Aussi, la donne linguistique dans le domaine concerné se présente-elle comme l’expression d’une
véritable appropriation du français par les ivoiriens avec des caractéristiques particularisantes.
Que l’on s’arrête à la publicité en général, ou que l’on s’intéresse spécifiquement à la forme
qu’elle prend dans la médecine traditionnelle, il y a une affirmation identitaire.
Qu’est-ce qui favorise l’hybridisme linguistique que l’on observe au niveau de la publicité dans la
médecine traditionnelle ? Comment interpréter cet état des choses ? Qu’est-ce qui caractérise le
code-mixing dans la publicité de la médecine traditionnelle ? Le choix d’un mot ou d’une
expression d’une langue dans le mixing est-il fortuit/accidentel ou intentionnel ?
Le phénomène du français populaire ivoirien a été analysé par plusieurs auteurs tels que Akissi
Boutin (2002), Jérémie Kouadio (2008), Alain Aboa (2014), comme une appropriation « locale »
du français. Mais pourquoi s’approprier une langue étrangère ? En d’autres mots, quels sont les
enjeux de cette appropriation linguistique ?
Dans cette étude, notre objectif est d’effectuer, en relation avec la notion de patrimoine, une
autre lecture de la question de l’appropriation linguistique.

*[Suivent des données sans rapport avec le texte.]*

import Mathlib
import Literature.NumberTheory.Sieve.LiouvillePolynomialValuesMaxExpSum
import Literature.NumberTheory.Sieve.LiouvillePolynomialValuesMinorArcEndgame
import Literature.NumberTheory.Sieve.LiouvillePolynomialValuesEquidistribution
import Literature.NumberTheory.Sieve.LiouvillePolynomialValuesWeylAllCoeffs
import HarnessLib

/-!
# Teräväinen 2024, Proposition 5.4, Case 2 (minor arcs) for `±1`-valued sequences

Support file (everything PROVED; no definitions, no named facts) towards the named fact
`Literature.NumberTheory.Sieve.teravainen2024_cor_2_1` (J. Teräväinen, *On the Liouville function
at polynomial arguments*, Amer. J. Math. 146 (2024) = arXiv:2010.07924, Corollary 2.1 ⊂
Theorem 2.6 for `g_j = λ`, proved in §5). This file assembles **Case 2 of the proof of
Proposition 5.4** (§5.4, pp. 14–15) for a `±1`-valued sequence `g` (the case `q = 2` relevant to
`λ`): if the Weyl sums `∑_{t≤N} e(jP(t))`, `1 ≤ j ≤ M`, of the phase are small (minor arcs), then
by Lemma 5.6 (equidistribution, file IX) every arc `[j/J, (j+1)/J)` receives a fraction
`≤ (1+ε')/J` of the points `P(t) mod 1` ((5.23)), so by Lemma 5.7 (file VI, the explicit endgame)
and Jensen's inequality (file IV) the correlation obeys
`|∑_{t≤N} g(t) e(P(t))| ≤ (2/π + 8ε' + 23/J) N` with `ε' = J (12/(M+1) + 4(M+1)ε_w/π)`
— strictly less than `N` once `J` is large and `ε_w` small, which is the contradiction closing
Case 2 ("Since `η > 0` is arbitrarily small, this is a contradiction to (5.22)").

* `Teravainen2024.arc_iff_floor_eq` / `sum_card_arcs_eq` — the arcs `[j/J,(j+1)/J)` partition
  `ℝ/ℤ`;
* `Teravainen2024.norm_sum_e_le_of_arcDensity` — for `S ⊆ (0, N]`, if every arc holds
  `≤ (1+ε')N/J` of the points `P(t)`, `t ≤ N`, then
  `‖∑_{t∈S} e(P(t))‖ ≤ N (sin(π #S/N)/π + 4ε' + 8/J) + 2π #S/J` (file VI + discretisation);
* `Teravainen2024.card_arc_le_of_weylSums` — (5.23) from file IX;
* `Teravainen2024.minorArc_correlation_le` — **the result** above.

## References
* J. Teräväinen, Amer. J. Math. 146 (2024), §5.4, proof of Proposition 5.4, Case 2
  ((5.22)–(5.23) and the end of the proof), arXiv:2010.07924 pp. 14–15. [Teravainen2024]
-/

noncomputable section

open Finset Complex

namespace Literature.NumberTheory.Sieve

namespace Teravainen2024

open Literature.NumberTheory.LFunctions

Dans une approche morphosyntaxique avec un clin d’œil à la pragmatique culturelle, la réflexion
se présente en trois points. Le premier évoque le contexte d’usage d’une hybridité linguistique
dans la médecine traditionnelle. Le deuxième point traite des enjeux de cette hybridité linguistique
et le troisième point analyse l’appropriation linguistique comme une affirmation identitaire.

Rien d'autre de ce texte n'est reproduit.